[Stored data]
# # #

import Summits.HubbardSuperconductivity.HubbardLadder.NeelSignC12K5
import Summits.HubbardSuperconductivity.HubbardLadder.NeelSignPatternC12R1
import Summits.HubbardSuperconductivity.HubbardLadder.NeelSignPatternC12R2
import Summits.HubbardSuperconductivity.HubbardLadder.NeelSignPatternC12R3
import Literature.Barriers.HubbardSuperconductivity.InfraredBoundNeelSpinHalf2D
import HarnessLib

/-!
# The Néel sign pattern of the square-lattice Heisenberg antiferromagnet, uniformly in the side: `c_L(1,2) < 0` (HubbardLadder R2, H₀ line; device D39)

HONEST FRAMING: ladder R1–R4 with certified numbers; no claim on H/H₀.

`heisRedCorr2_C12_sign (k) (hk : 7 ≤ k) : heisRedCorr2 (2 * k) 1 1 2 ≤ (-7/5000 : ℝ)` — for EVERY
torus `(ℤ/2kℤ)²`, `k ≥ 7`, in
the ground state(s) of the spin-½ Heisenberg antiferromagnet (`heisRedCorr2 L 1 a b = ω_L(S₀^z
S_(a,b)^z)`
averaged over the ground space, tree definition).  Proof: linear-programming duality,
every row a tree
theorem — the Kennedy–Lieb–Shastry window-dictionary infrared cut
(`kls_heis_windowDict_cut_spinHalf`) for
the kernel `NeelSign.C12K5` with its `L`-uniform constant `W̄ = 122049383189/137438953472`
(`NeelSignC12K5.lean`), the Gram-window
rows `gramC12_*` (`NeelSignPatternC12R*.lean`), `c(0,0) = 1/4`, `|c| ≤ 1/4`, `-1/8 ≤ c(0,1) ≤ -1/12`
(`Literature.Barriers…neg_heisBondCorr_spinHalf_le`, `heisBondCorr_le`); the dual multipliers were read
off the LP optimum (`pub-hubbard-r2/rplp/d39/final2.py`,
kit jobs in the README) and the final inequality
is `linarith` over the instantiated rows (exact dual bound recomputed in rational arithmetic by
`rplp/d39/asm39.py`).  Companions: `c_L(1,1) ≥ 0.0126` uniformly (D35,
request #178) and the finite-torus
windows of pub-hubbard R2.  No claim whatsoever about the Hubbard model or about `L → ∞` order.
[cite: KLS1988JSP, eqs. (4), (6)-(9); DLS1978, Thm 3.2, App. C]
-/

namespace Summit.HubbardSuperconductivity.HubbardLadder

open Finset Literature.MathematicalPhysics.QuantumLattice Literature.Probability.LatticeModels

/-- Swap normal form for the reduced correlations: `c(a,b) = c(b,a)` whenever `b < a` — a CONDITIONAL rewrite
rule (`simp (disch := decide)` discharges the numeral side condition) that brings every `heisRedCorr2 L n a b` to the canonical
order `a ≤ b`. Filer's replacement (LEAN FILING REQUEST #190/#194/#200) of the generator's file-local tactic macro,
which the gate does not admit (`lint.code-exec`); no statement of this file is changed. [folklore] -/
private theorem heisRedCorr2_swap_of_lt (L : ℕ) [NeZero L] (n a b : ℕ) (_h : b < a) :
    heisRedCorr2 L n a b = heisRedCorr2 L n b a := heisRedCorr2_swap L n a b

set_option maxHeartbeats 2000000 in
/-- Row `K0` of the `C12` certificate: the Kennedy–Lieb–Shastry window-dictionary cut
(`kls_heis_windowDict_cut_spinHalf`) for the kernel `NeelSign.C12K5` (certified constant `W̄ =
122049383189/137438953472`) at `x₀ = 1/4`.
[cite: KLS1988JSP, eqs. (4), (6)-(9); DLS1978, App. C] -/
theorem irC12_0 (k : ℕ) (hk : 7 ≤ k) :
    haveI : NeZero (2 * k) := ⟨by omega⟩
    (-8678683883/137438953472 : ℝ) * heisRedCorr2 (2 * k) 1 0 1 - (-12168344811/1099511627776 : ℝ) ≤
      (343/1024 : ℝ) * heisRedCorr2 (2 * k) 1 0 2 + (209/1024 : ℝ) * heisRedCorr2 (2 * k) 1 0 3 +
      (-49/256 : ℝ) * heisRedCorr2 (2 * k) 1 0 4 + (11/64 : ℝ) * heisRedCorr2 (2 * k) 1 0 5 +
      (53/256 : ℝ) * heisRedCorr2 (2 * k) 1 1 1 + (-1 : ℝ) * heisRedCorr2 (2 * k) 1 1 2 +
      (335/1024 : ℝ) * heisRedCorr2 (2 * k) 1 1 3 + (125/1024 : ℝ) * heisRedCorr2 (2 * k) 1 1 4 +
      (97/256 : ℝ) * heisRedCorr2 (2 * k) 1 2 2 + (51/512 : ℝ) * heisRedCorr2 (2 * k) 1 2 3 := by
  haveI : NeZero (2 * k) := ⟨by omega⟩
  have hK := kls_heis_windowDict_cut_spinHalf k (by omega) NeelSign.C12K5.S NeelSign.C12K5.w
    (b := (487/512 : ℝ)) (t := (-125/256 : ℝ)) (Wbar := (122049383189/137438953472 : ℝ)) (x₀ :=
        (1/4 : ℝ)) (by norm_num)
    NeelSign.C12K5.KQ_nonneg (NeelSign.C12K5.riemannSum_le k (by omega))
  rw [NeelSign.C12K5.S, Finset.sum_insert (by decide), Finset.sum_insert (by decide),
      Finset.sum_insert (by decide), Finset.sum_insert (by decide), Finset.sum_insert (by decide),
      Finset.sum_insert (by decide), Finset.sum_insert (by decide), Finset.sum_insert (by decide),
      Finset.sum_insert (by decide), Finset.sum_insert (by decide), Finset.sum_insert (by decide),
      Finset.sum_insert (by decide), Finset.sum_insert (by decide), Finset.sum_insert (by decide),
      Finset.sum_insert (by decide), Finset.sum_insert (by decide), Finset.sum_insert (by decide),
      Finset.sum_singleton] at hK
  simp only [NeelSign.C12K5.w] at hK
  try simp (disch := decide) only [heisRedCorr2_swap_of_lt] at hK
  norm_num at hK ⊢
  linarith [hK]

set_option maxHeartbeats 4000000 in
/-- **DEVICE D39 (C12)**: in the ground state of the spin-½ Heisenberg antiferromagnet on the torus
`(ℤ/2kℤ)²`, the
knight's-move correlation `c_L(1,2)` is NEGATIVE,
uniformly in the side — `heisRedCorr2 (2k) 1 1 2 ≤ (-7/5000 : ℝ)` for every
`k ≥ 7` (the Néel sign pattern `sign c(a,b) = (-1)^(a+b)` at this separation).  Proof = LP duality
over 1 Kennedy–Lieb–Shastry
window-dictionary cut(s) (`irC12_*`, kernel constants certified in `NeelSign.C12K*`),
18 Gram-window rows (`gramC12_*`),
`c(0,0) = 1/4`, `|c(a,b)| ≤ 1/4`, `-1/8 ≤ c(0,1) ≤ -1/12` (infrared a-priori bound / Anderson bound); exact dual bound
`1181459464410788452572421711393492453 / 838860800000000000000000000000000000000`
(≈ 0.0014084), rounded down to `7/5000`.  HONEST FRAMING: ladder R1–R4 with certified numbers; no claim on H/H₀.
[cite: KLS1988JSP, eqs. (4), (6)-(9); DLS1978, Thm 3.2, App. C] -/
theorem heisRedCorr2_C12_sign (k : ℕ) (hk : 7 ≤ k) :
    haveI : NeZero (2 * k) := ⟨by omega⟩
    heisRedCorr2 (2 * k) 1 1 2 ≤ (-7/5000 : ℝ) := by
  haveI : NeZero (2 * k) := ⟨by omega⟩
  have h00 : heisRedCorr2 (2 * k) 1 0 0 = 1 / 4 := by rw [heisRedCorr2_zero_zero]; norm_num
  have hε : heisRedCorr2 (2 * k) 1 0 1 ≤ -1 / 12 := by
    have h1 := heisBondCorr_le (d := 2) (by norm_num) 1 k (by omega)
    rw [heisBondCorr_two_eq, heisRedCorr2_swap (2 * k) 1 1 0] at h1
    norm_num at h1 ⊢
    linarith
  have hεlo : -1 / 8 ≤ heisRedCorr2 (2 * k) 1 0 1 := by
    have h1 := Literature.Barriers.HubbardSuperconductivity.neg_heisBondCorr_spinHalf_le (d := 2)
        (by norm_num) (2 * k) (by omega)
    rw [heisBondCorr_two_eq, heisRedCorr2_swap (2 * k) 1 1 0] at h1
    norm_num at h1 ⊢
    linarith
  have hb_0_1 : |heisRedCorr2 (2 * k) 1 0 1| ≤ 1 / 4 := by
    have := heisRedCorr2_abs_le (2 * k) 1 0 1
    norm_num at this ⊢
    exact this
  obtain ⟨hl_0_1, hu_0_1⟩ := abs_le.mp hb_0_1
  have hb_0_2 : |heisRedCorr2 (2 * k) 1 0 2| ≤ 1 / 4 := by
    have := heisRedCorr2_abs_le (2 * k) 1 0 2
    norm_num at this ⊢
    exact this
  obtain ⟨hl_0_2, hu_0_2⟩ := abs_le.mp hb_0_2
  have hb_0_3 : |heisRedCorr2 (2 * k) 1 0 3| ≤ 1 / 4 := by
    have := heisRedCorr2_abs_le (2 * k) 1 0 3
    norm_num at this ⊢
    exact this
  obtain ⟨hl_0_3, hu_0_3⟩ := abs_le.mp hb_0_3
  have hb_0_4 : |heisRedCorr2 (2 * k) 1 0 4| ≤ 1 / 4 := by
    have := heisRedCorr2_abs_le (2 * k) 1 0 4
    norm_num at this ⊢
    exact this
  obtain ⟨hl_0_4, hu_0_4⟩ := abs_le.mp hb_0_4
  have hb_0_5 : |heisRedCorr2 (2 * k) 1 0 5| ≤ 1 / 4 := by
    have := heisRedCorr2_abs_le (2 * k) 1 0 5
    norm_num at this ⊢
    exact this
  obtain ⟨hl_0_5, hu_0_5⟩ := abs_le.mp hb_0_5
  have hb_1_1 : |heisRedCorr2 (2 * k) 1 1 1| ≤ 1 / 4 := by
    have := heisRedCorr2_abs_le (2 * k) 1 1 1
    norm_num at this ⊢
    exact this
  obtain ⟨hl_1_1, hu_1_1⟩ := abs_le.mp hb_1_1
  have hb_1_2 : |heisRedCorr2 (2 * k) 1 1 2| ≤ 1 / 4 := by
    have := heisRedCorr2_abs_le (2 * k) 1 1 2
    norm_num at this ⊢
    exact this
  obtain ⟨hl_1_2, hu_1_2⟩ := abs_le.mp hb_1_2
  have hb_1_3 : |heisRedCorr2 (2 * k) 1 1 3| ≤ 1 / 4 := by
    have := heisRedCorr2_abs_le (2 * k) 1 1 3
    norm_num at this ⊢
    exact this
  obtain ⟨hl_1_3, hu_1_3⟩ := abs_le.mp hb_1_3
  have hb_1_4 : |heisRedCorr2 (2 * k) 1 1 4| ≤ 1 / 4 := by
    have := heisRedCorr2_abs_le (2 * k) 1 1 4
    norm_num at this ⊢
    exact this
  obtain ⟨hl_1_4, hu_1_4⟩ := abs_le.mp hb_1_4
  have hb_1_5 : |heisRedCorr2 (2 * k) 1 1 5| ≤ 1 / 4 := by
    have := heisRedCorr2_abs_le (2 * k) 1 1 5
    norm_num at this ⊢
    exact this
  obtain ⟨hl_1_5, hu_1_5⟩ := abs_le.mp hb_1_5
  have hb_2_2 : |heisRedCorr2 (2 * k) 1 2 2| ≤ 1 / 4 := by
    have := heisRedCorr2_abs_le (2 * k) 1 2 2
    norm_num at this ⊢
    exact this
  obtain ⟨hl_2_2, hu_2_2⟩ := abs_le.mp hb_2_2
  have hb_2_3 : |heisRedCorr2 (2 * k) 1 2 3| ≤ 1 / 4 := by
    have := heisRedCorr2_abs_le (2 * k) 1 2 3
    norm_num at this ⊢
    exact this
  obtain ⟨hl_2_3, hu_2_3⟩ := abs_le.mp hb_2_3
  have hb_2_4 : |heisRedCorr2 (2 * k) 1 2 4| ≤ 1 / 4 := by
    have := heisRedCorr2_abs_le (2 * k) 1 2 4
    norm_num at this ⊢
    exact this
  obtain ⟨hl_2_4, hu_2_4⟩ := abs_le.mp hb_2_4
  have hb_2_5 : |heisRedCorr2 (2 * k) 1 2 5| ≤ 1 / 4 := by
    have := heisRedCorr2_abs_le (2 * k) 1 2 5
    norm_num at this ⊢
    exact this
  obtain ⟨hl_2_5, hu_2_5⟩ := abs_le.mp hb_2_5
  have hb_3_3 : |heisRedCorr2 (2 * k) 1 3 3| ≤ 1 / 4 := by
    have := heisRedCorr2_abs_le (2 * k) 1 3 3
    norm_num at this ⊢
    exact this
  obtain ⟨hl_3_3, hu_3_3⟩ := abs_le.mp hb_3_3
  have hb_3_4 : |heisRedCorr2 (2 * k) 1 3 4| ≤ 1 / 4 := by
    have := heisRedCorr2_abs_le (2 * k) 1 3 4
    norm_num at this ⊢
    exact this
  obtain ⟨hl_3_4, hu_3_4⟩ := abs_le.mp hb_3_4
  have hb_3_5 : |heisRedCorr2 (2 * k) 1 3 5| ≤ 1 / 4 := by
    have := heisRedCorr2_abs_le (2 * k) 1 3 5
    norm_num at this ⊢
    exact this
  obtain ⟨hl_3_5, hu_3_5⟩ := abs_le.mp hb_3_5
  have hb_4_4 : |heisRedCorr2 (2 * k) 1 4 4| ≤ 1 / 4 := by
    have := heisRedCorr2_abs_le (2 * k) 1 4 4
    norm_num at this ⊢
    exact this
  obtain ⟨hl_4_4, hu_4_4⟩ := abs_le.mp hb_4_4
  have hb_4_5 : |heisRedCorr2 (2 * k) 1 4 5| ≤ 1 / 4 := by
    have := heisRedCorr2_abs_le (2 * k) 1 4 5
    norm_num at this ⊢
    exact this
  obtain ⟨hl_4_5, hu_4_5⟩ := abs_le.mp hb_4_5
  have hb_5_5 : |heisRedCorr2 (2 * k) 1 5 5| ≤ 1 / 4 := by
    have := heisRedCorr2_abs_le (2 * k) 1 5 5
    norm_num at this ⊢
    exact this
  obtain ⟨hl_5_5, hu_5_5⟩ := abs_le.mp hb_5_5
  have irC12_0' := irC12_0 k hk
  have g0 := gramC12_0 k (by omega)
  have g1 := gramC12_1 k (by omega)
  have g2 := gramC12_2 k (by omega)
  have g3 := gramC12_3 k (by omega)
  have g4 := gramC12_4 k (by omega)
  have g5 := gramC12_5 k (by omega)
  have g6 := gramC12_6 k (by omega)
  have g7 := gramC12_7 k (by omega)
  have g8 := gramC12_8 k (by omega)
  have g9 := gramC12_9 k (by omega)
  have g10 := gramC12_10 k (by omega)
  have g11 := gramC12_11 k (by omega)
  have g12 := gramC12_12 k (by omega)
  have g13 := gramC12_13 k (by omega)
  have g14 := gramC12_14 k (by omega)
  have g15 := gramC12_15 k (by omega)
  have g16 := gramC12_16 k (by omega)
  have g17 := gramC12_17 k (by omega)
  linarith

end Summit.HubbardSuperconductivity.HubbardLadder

# # #

Return the lines above precisely as they appear, beginning at the first line and ending at the line with "# The Néel sign", and nothing after it.

* [Answer for the task]
import Summits.HubbardSuperconductivity.HubbardLadder.NeelSignC12K5
import Summits.HubbardSuperconductivity.HubbardLadder.NeelSignPatternC12R1
import Summits.HubbardSuperconductivity.HubbardLadder.NeelSignPatternC12R2
import Summits.HubbardSuperconductivity.HubbardLadder.NeelSignPatternC12R3
import Literature.Barriers.HubbardSuperconductivity.InfraredBoundNeelSpinHalf2D
import HarnessLib

/-!
# The Néel sign pattern of the square-lattice Heisenberg antiferromagnet, uniformly in the side: `c_L(1,2) < 0` (HubbardLadder R2, H₀ line; device D39)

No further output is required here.